En effet, il ne s'agit pas d'une approche philosophique et encore moins théologique du concept de paix, pour la raison première que je n'ai pas pour cela de compétence particulière. Je propose au contraire une analyse concrète, pragmatique, actuelle et, par conséquent, contingente de l'avenir de la paix, vu par un soldat. "
"Qui peut mieux parler de la paix qu'un soldat?", a-t-on envie d'ajouter après cette déclaration préliminaire à laquelle se livre le Général Cot. Nous touchons dans ces quelques mots l'essence même de La paix du monde; le soldat, l'honnête homme, sans cesse en quête de paix, s'interroge à la lueur de ses expériences militaires passées, parfois douloureuses, tout en nous livrant le témoignage passionnant d'un acteur qui a longtemps foulé les planches de la scène internationale.
La soif de comprendre reste véritablement au centre du livre qui tente de saisir les raisons d'une éternelle barbarie guerrière chez l'homme: en partant des origines, il commence par aborder le vaste débat sur le rapport très ambigu de la guerre et de la paix, à travers une multitude de références historiques, philosophiques ou religieuses (Nietzsche, Machiavel, Clausewitz, Kant, l'abbé de Saint-Pierre, Jean XXIII, Alain,…) pour déboucher sur le constat que la paix peut ne pas être une utopie si les Etats font converger leurs efforts pour appréhender les ressorts de la guerre et ainsi la prévenir; à partir de là, une proposition est faite, mue par la simple observation que, pour contrecarrer un adversaire, il convient dans un premier temps de le connaître et de mettre un nom sur son visage, qui vise à dresser les grands axes de ce que serait la réflexion à conduire et les actions à entreprendre pour arriver à instaurer une paix durable.

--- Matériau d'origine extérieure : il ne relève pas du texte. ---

import Summits.HubbardSuperconductivity.HubbardSuperconductivity.Theorems.AnisotropyChordTransferFibre3FinX5Eval

/-!
# Route `AnisotropyChord` / H0 rotor rung: FIN per-`L` GM₃ (X5), `L = 32` — row-C cell facts (X5, point wedges), part `p57`

Kernel facts `xcCellAnyA0 32 (49/50) 100 la lb bn tb = true` (row C of cert cells 134, 135 of `L = 32` with `b = bn/100` and the `T⁺·D` brackets `tb` exported by the row-`N₁` facts `xn32_*`): the two Green point wedges `gWedgePt` are recomputed in the kernel, the profile / gradient tables are built from them by monotonicity (`…FinX5Eval`), and g5's row-C check is decided; assembled in `…FinX5GM3ThirtyTwo`.
Prover seat `hubbard-h0-rotor-p3` g8; helper for piece A = stmt-HubbardSuperconductivity-23918 of rung 19089 (`--supports`, helper class).
WHAT THIS IS NOT: nothing here proves superconductivity in the Hubbard model (rotor TARGET as worded stays FALSE, g15 verdict); kernel facts for the FIN certificate of ONE conditional reduction.  Tree imports only; zero data; standard axioms.
-/

set_option linter.dupNamespace false
set_option autoImplicit false

namespace Summit.HubbardSuperconductivity.HubbardSuperconductivity.Theorems.AnisotropyChord.Transfer.Fibre3

namespace FinXD

open FinXB FinCell Hole2

set_option maxHeartbeats 4000000 in
/-- row C of cell 134 of `L = 32` (`b = 125/100`). [folklore] -/
theorem xc32_134 : xcCellAnyA0 32 (49/50 : ℚ) 100 1392683215303696 1427500295686289 125 ((4210319791910211 : ℤ), (4329260181637683 : ℤ)) = true := by decide +kernel

set_option maxHeartbeats 4000000 in
/-- row C of cell 135 of `L = 32` (`b = 128/100`). [folklore] -/
theorem xc32_135 : xcCellAnyA0 32 (49/50 : ℚ) 100 1427500295686289 1463187803078447 128 ((4316994485791150 : ℤ), (4439654237706062 : ℤ)) = true := by decide +kernel

end FinXD

end Summit.HubbardSuperconductivity.HubbardSuperconductivity.Theorems.AnisotropyChord.Transfer.Fibre3
import Summits.FinalStateConjecture.FinalStateConjecture.Theses.StarvedNecks
import Summits.FinalStateConjecture.FinalStateConjecture.Theorems.SeamedChartsExhaust.Negative.ReversedFlatChart
import Literature.Geometry.Lorentzian.MinkowskiGlobalHyperbolicity
import Literature.Geometry.Lorentzian.KerrConvergenceProofs
import Literature.Geometry.Lorentzian.CausalFutureProofs
import Literature.Geometry.Lorentzian.CausalityPushUp
import HarnessLib.Audit

/-!
# Line `wide-anchoring` (generation 2) — crux `SeamedChartsExhaust`
# (stmt-FinalStateConjecture-13551, route `StarvedNecks`, rank 4)

Checked skeleton, second generation. The line: the anchoring clause `Hc` (b) of HonestCore is
quantified over EVERY radius `ϱ ≥ R₀`, so at the `τ₁`-dependent radius `ϱ := Rᵢ(τ₁)`, `τ₂ := τ₁`
it puts the whole sub-slab part `Ψᵢ''{τ₀ < t*ᵢ < τ₁, rᵢ < Rᵢ(τ₁)}` of every hole tube into
`J⁻(certifiedSlab d R τ₁)` — the disc of (b) IS the hole part of the certified slab
(`wideAnchoring`, proved); every other hole-charted point outside the certified late region is a
flat-late point in the same coordinates (collar: clock lag (9) + margin (8) + disjointness (12) ⇒
one atlas (6); far leaf: (10)) or a disc point — so the hole side of REACH is LOOKUP and case
routing (`chartedReach_of_flatBoarding`, proved). Generation 1 of this line
(planner-cruxplan-stmt-FinalStateConjecture-13551-wide-anchoring-0, commit 3381336e04b6) left two
bundle-form stubs BOARD (flat point ↦ `J⁻(certified slab)`) and FRONTIER (`(closure F ∩ O) \ F ⊆
J⁻(slab)`). Generation 2 was planned with the two sibling skeletons in view (`Lines/rim-criterion.lean`,
`Lines/abstract-exterior.lean`, which generation 1 could not see) and CONSOLIDATES: it proves every
chart-bookkeeping step that any of the three lines leaves open EXCEPT the two irreducible kernels,
which become the registered stubs, each stated SELF-CONTAINED over tree declarations with the
MINIMAL clause set it consumes (no skeleton-local definition occurs in a stub signature, so a stub
lands under `Theorems/` verbatim and its clause ledger is machine-visible):

* `stub_firstContact` (HARDEST; the one followed flow of the whole crux and the ONLY consumer of
  the load-bearing clause `Hc` (d)): for a flat-late `y`, `τ₀ < y⁰ ≤ τ₁`, the lab ray
  `σ ↦ Φ(y + σ e₀)` EITHER reaches the flat slab `{x⁰ = τ₁}` inside the flat domain `U` (so
  `Φ y ∈ J⁻(Φ(flat slab))`), OR it makes FIRST CONTACT with the closed set `⋃ₖ {rₖ ≤ Rₖ(tₖ)}` at a
  point `c ∈ U` with `τ₀ < c⁰ ≤ τ₁`, `rₖ(c) ≤ Rₖ(tₖ c)` and `Φ y ≤ Φ c`. Clauses: `Hc` (d), SEAMED (1)
  (continuity of `Rₖ` only), SEAMED (8), the structure field `setOf_lt_excision_subset_flatDomain`.
  No chart switch, no ride, no `R₀`: those are PROVED here (`contact_mem_rideable`, `tubeRide`).
  Same mathematical content as `abstract-exterior`'s `stub_firstContact`, with three clause
  hypotheses instead of the two bundles (so strictly stronger: a proof of this stub proves that one).
* `stub_rim` (the COVER half, causal-content-FREE: pure closure bookkeeping): every point of `O` in
  `closure (certifiedLate d R τ₁)` but not in `certifiedLate d R τ₁` lies on `certifiedSlab d R τ₁`
  or is a RIDE-ABLE certified tube point (`(τ₀ ≤ t ∨ τ₀ ≤ x⁰) ∧ R₀ ≤ r ≤ R(t) ∧ t ≤ τ₁`). Clauses:
  `Hc` (c), SEAMED (1) (continuity of `R`, `R₀ ≤ ρ`), (8), (11). Stated VERBATIM as
  `Lines/rim-criterion.lean`'s `stub_rim` (planner-cruxplan-…-rim-criterion-0), so ONE proof serves
  both lines; the ride that drains the landing set is PROVED here (`tubeRide`), which turns it into
  generation 1's / `abstract-exterior`'s `FrontierBelowSlab` (`frontierBelowSlab_of_rim`, proved).

`SeamedChartsExhaust_of : stub_firstContact → stub_rim → StarvedNecks.SeamedChartsExhaust`
(kernel-checked, no `sorry`) composes: ride (`tubeRide`) + boarding at the contact point
(`contact_mem_rideable`) turn FIRST CONTACT into BOARD (`flatBoarding_of_firstContact`); wide
anchoring + routing turn BOARD into REACH (`chartedReach_of_flatBoarding`); ride turns RIM into
FRONTIER; `exteriorOf` is cofinal under the charts and causally convex
(`exteriorOf_causallyConvex`); the certified late region is open (`certifiedLateIsOpen_holds`);
the abstract first-entry covering lemma (`firstEntryCovering`) yields clause (ii) of
`HasExhaustiveCharts d`, and clause (i) is SEAMED (2) with the given radii `R`.

After this file the union of the three passing lines leaves EXACTLY these two stubs open:
rim-criterion's `stub_tubeRide` and `stub_holeRouting` are proved here (`tubeRide`,
`chartedReach_of_flatBoarding`), its `stub_flatBoarding` follows from `stub_firstContact`
(`flatBoarding_of_firstContact`), abstract-exterior's `stub_frontier` follows from `stub_rim`
(`frontierBelowSlab_of_rim`).

## Disproof / negatives honoured (Disproof.lean v2.2, RESISTS; landed `Theorems/SeamedChartsExhaust/Negative/*`)

* `Negative/WithoutFutureOrientation.lean` (`not_forall_hasExhaustiveCharts_without_futureOrientation`,
  p73931) with its model `Negative/ReversedFlatChart.lean` (`ReversedModel.decomp`,
  `ReversedModel.not_hasExhaustiveCharts_decomp`, p73375; IMPORTED and name-checked below): `Hc` (d)
  is load-bearing. This line consumes (d) at `stub_firstContact` and nowhere else, and
  `stub_firstContact_false_without_hd` PROVES, against the landed model, that the stub's statement
  with (d) deleted is false — so the stub is not an instance of the refuted (d)-less statement and
  (d) sits exactly where the disprover says it must. `stub_rim` holds in that model (`rim_N0`).
* `Negative/NoHoleCase.lean` (`line_mem_causalFuture`, `hasExhaustiveCharts_of_N_eq_zero`, p74470):
  the flow adapter is reproduced verbatim below (attributed; that module and
  `WithoutFutureOrientation` were accepted but not yet built on the farm when this file was
  checked — swap `line_mem_causalFuture` for the landed `Negative.line_mem_causalFuture` once it is);
  the `N = 0` case is re-proved here at STUB level (`firstContact_N0`, `rim_N0`: both registered
  signatures hold with no hole in every spacetime), consistent with "a counterexample needs `N ≥ 1`".
* Disproof §2 (decorative hypotheses): consistent — nothing below uses vacuum / maximality /
  admissibility / sub-extremality / SEAMED (2) beyond clause (i) / (3) / (4); `100 Mᵢ ≤ R₀` is used
  only as `r₊ < R₀` in `contact_mem_rideable`. Clause ledger of this file = the disprover's:
  (a)-orthochronous + `r₊ < R₀`; (b) `wideAnchoring`; (c) `stub_rim`; (d) `stub_firstContact`;
  (1), (5)–(12) as listed per lemma. `ledger negatives --problem FinalStateConjecture`: 0 (2026-08-16).

## Triage answers (TRIAGE-r1-1/2/3: pass ×3 for this idea)

(1) first contact with the CLOSED `⋃ₖ{rₖ ≤ Rₖ(tₖ)}` instead of "a collar short of the wall": it is
the stub itself (ρ-free); (2) hole-early hop = ride: ONE lemma `tubeRide` with the flat-late
disjunct of (5), proved; (3) the edge `r = R(τ₁)`, `t < τ₁` is routed, not anchored (proved routing);
(4) REACH/FRONTIER identifications across cards: this file's stubs imply every sibling stub (above);
(5) "file the two adapters first": `line_mem_causalFuture` is in the file; the first-contact infimum
IS `stub_firstContact`'s content.

References: B. O'Neill, *Semi-Riemannian geometry*, Academic Press 1983, Ch. 14, pp. 402–403
[ONeill1983]; M. Dafermos, G. Holzegel, I. Rodnianski, M. Taylor, arXiv:2104.08222, §1
[arXiv210408222]; E. Minguzzi, Living Rev. Relativ. 22 (2019) 3 = arXiv:1709.06494, §2 [arXiv170906494].
-/

noncomputable section

set_option linter.dupNamespace false

open Set Filter Topology Function TopologicalSpace
open scoped Manifold ContDiff ENNReal Topology
open Literature.Geometry.Lorentzian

Fort de cette progression, le Général Cot exécute un exercice périlleux où la passerelle vers une probable utopie n'est jamais loin, bien que la conscience de son existence soit déjà un gage de son éviction; les propos séduisent, l'expérience et le pragmatisme de l'homme leur accordent un grand crédit.
Pour toutes ces raisons, La paix du monde garde des accents d'acte de foi, elle prodigue des recettes simples ainsi qu'une attitude générale à adopter dans un contexte de plus en plus envahi de considérations complexes et d'un enchevêtrement de réseaux, d'organismes sinon d'influences qui, pour le profane, n'apparaissent pas toujours comme très clairement définies.
A cent lieues d'une somme sur les énièmes visées stratégiques, politiques ou philosophiques qui gouvernent le monde, ce petit livre permet d'éclairer quelques points méconnus sur la réalité des conflits contemporains en proposant une riposte simple dictée par l'expérience d'un homme, volontiers modeste, qui est tout sauf un donneur de leçons.
"Voilà, j'en conviens, beaucoup d'utopie en peu de pages. Au lecteur qui m'a suivi jusque-là, j'offre, comme en gratification, cette dernière citation: "Il est bien difficile qu'une pareille matière (la paix durable) laisse un homme sensible et vertueux exempt d'un peu d'enthousiasme, et je ne sais si l'illusion d'un cœur véritablement humain n'est pas en cela préférable à cette âpre et repoussante raison, qui trouve toujours dans son indifférence pour le bien public, le premier obstacle à tout ce qui peut le favoriser."
La paix du monde. Général Jean Cot, Paris, Castells Labor (collection "Quartier libre"), 2000.